Луна сцеловывает с него всю печаль прошлого и наркотического прихода, оглаживает тонкую талию, входит в Солнце глубже, во всю, вникая в его жалобные всхлипы наслаждения.
звонок.
стоны и вздохи смешались, в воздухе витает запах винограда и пота, всё вокруг раскалено и горит ярким синем пламенем; блондин сгибается в позвоночнике, чуть ли не хрустит мраморными костями, соприкасается друг с другом лбами, чтобы быть с н и м на одном уровне, чтобы смотреть на его прикрытые глаза, задурманенными пыльной пеленой возбуждения.
звонок.
телефон непрерывно вибрирует, они словно не обращают на это всё внимание, движения становятся резкими и быстрыми; Луна скалится, рычит утробно, будто зверем, а Солнце дышит громче, хрипло, в самое ухо, отчего у второго крышу сносит только сильнее.
— блять, — парень хмурится, вдалбливается в податливое на встречу тело, убирает руку с чужой плоской груди и отвечает на звонок, — да?
Солнце смеётся тихо, целует того в губы и треплет по мохнатой макушке.
— да? ага, м, — из динамика доносится что-то искажённое, голубоглазый расслышать не может, да и не хочет вовсе, не интересует, — угу. да, аг.. что?
Луна приподнимается на локтях, минует чужие эфемерные поцелуи, запускает ладонь в свои не расчёсанные волосы, сжимает сильно прямо, у корней, кажется, ещё чуть-чуть и вырвет их окончательно.
— д-да, сейчас.
— что случилось? — Солнце прячет в уголках губ довольную улыбку, даёт юноше встать с кровати и достаёт пачку сигарет. прикуривает только тогда, когда тот как-то нервно тыкает в телефон большим пальцем и поспешно ищет верхнюю одежду.
— Монти в полицейском участке.
— а.. погоди? — у блондина чуть изо рта не падает косяк, и он немо уставился на второго.
//
— это пиздец, — Монти тянет в свои лёгкие никотин, а тот в свою очередь оседает ему на лёгкие колючими иголками, протыкает капилляры и вены, но красноволосый и глазом не моргнул — он их вообще закрыть не может, — его убили.
— нет-нет, парень, подожди, что вообще случилось там? — Луна осматривается по сторонам, чтобы лишних ушей не было, а то не поздоровится. он ёжится от холодного осеннего ветра, что заползает ему под серую тонкую толстовку и трёт руки друг об друга, — тебе просто несказанно повезло, что денег у нас навалом и я смог заплатить за тебя залог.

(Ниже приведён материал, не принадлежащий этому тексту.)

import Summits.BirchSwinnertonDyer.BirchSwinnertonDyer.Theorems.PrintX11aUpperNonSurjThreeBodyOfContraFacts
import Literature.NumberTheory.EllipticCurves.PAdicLFunctionIntegralityOddMultProofs
import HarnessLib

/-!
# Route `PrintX11a`, crux U3 `UpperNonSurjThree` (item stmt-BirchSwinnertonDyer-20613): Wuthrich 2014 Cor. 18 is a
# THEOREM of the tree at an odd multiplicative prime with `E[p]` irreducible (modulo Mazur 1978 Cor. 4.1), and the
# μ-road re-run without it and without Greenberg 1.5 — the U3 body from TEN print-exact named facts

Cell `bsd-print-x11a`, width seat bsd-line-x11a-p2 g3 (`--supports stmt-BirchSwinnertonDyer-20613 --as helper`). Theorems
only; Theses-free; BSD is not proved by any of this; nothing is asserted about any curve; item 20613 does not close by this file.

THE POINT. Conjunct 22 of K2's bundle `KatoTwinFactsFiveAn` (item 19949), Wuthrich 2014 Cor. 18
(`Wuthrich2014.corollary18_padicLFunction_mem_iwasawaAlgebra_multiplicative`: the NÉRON-normalised Mazur–Tate–Teitelbaum
function `ϖ·L` lies in `Λ = ℤ_p⟦T⟧` at an odd multiplicative prime, for EVERY `E/ℚ`), is consumed by every μ-road and every
Kato chain of the cell ONLY at pairs where `E[p]` is irreducible (class X11a ∕ X11b). There its conclusion is a THEOREM of
the tree modulo Mazur's Manin-constant fact (conjunct 9, which the same chains already consume): the coefficients of THE
`Ω⁺_f`-normalised function are limits of Riemann sums of plus symbols `[a/pᵐ]⁺_f`, bounded by `max(1, ‖[0]⁺_f‖_p)` at an odd
`p ∥ N` (tree theorems `norm_coeff_le_max_of_isMultPAdicLFunctionOf_neg_one` ∕ `…_of_isSplitMultPAdicLFunctionOf`, MTT §I.10–I.13
+ the cusp class of `1/p`); `‖[0]⁺_f‖_p ≤ 1` from ONE good Hecke prime `ℓ` with `a_ℓ ≢ ℓ + 1 (mod p)`, which irreducibility
supplies (this lineage's `MultThreeMuAn.norm_ratPlusSymbol_zero_le_one_of_prime`, Darmon–Diamond–Taylor 2.6(b)); and
`‖ϖ‖_p = 1` is Mazur Cor. 4.1 through `X11b.ClassClosure.norm_ratCast_periodRatio_eq_one_of_mazur`. Hence (§1)
**`X11b.corollary18At_of_irr_of_mazur`**: both clauses of Cor. 18 AT THE PAIR, for every odd multiplicative `p` with
`E[p]` irreducible, every newform and every period ratio — no image hypothesis, no rank hypothesis.

Consequences (all `p`-generic except the `p = 3` instances):
* §2 `MultMu.mu_eq_zero_of_multFineContra_of_mazur` — stepL's print-exact μ-transfer `mu_eq_zero_of_multFineContra`
  (XI′ + Cor. 18 ⟹ one unit coefficient of `ϖ·L` forces `μ(X(E/ℚ_∞)) = 0`) with Cor. 18 REPLACED by Mazur's fact; proof
  token-for-token, the `Λ`-membership line now reading §1.
* §3 `X11b.multDivisibilityAt_of_katoFacts_of_muAn_contra_of_mazur`, `…_of_muAnZeroAt_contra_of_mazur` — the chain theorems
  of record (stepL p616984) with Cor. 18 replaced by §1 AND Greenberg 1999 Thm. 1.5 (conjunct 21, `Λ`-torsion of `X(E/ℚ_∞)`)
  DROPPED: THE Mazur–Tate–Teitelbaum function exists (tree) and is non-zero as soon as `ϖ·L` has a unit coefficient, and
  bsd-2adic's VII′ `SelmerDualContra.katoDivisibility_{split,nonsplit}Mult_of_contra_facts_conductorLevel` (Kato 12.4 + V′ ∕ VI′)
  returns `X` torsion together with the `⊗ℚ` divisibility at a non-zero `L`. So `X11b.MultDivisibilityAt W p` at an odd
  multiplicative pair with `E[p]` irreducible and `ρ̄` not onto follows from {(12.2.1) `hne`, Kato 12.4, modularity, V′, VI′,
  XI′, Mazur} and the analytic certificate. These serve U5 (`UpperNonSurjFive`, item 20614) and K2's corner verbatim.
* §4 **`ClassX11a.upperNonSurjThree_body_of_tenFacts`**: the body of U3,
  `∀ W p, ClassX11a W p → ¬Surj W p → p = 3 → Typed.MissingUpperBoundAt W p`, from TEN named facts, all print-exact —
  Stein–Wuthrich 6.1 ×2, GZK, Greenberg–Stevens ∕ Kobayashi, Kato 12.4, modularity, Kato §17.13 V′ ∕ VI′ ∕ XI′, Mazur Cor. 4.1
  (the per-pair form asks Greenberg–Stevens only at a split `3`); compare FOURTEEN in p616233 and TWELVE in
  `upperNonSurjThree_body_of_contraFacts`. The analytic input stays this lineage's theorem
  `MultThreeMuAn.muAnZeroAt_three_of_mult_of_irr` (Greenberg's analytic `μ₃ = 0` at a multiplicative `3`).
For the planner: in every consumer with `E[p]` irreducible, Cor. 18 (conjunct 22) is REDUNDANT given conjunct 9, and on the
μ-road Greenberg 1.5 (conjunct 21) is REDUNDANT given Kato 12.4 + V′ ∕ VI′; a U3 input item needs exactly the ten conjuncts of §4.
References (locators only): [cite: Wuthrich2014, Cor. 18 (p. 398), Thm. 1 (p. 381)] [cite: Mazur1978, Cor. 4.1]
[cite: MazurTateTeitelbaum1986Invent, §I.10, §I.12–I.13] [cite: DarmonDiamondTaylor1995, Prop. 2.6(b)]
[cite: Kato2004Asterisque, Thm. 12.4 (p. 221), §17.13 (pp. 279–280)] [cite: SteinWuthrich2013, Thm. 6.1 (p. 20)]
[cite: GreenbergLNM1716, §1 Conj. 1.11 (p. 58), Thm. 1.5 (p. 61)] [cite: GreenbergVatsal2000, Prop. 3.7].
-/

set_option autoImplicit false

noncomputable section

open scoped Classical MatrixGroups ModularForm NumberField

open CongruenceSubgroup WeierstrassCurve Field IsDedekindDomain
open Literature.NumberTheory.GaloisRepresentations
open Literature.NumberTheory.GaloisCohomology
open Literature.NumberTheory.EllipticCurves Literature.NumberTheory.EllipticCurves.ModularForms
open Literature.NumberTheory.EllipticCurves.Kato2004 Literature.NumberTheory.EllipticCurves.Kato2004.EulerSystemValues
open Literature.NumberTheory.EllipticCurves.Rank1Residual Literature.NumberTheory.EllipticCurves.Rank1Residual.Typed
open Literature.NumberTheory.EllipticCurves.Wuthrich2014 Literature.NumberTheory.EllipticCurves.Greenberg1999
open Literature.NumberTheory.EllipticCurves.SteinWuthrich2013
open Summit.BirchSwinnertonDyer.BirchSwinnertonDyer.Rank1Residual
open Summit.BirchSwinnertonDyer.BirchSwinnertonDyer.Theorems

/-! ### §1 Wuthrich Cor. 18 AT THE PAIR from irreducibility and Mazur's fact -/

namespace Summit.BirchSwinnertonDyer.Rank1Residual.X11b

— этот мужик успел только сказать, что доверяет нам и нашему товару, но за ним, оказывается, как в участке я подслушал от других копов, шла долгая слежка, — Монти докуривает быстро и кидает ещё не погашенный окурок в грязную лужу около входа в дом, — всё время это был их человек, притворяясь водителем.
— и что нам теперь делать? — спрашивает Луна спустя долгую паузу, — теперь с товаром проблемы будут большие, нужно менять территорию, полиция же с нас глаз не спустит.
— и будет ли у нас вообще товар, — парень сплёвывает под потёртые мокрые кроссовки и нервно мнёт в пальцах свои солнцезащитные очки-звёздочки, — поставщиков уже половину, если не всех, накрыли. я ещё в живых остался.
юноша, было, хочет что-то сказать, уже успел открыть рот, но нерешительно закрывает его обратно. взгляд с встревоженного меняется на какие-то отблески сочувствия и чего-то такого грустного, когда он видит, что Монти смотрит на фиолетовые стёкла в запёкшихся мелких брызгах крови и выглядит не очень (просто ужасно).
его убили.
когда Монти приходит домой и не находит в себе даже сил, чтобы упасть на сиротливо лежащий на полу матрас, то не спеша плетётся в ванную с тусклым зелёным светом. и, кажется, он слышит треск разбившегося настоящего я чего-то внутри себя именно в тот момент, когда поднимает голову и видит своё грязное лицо в чужой крошке багровых капель.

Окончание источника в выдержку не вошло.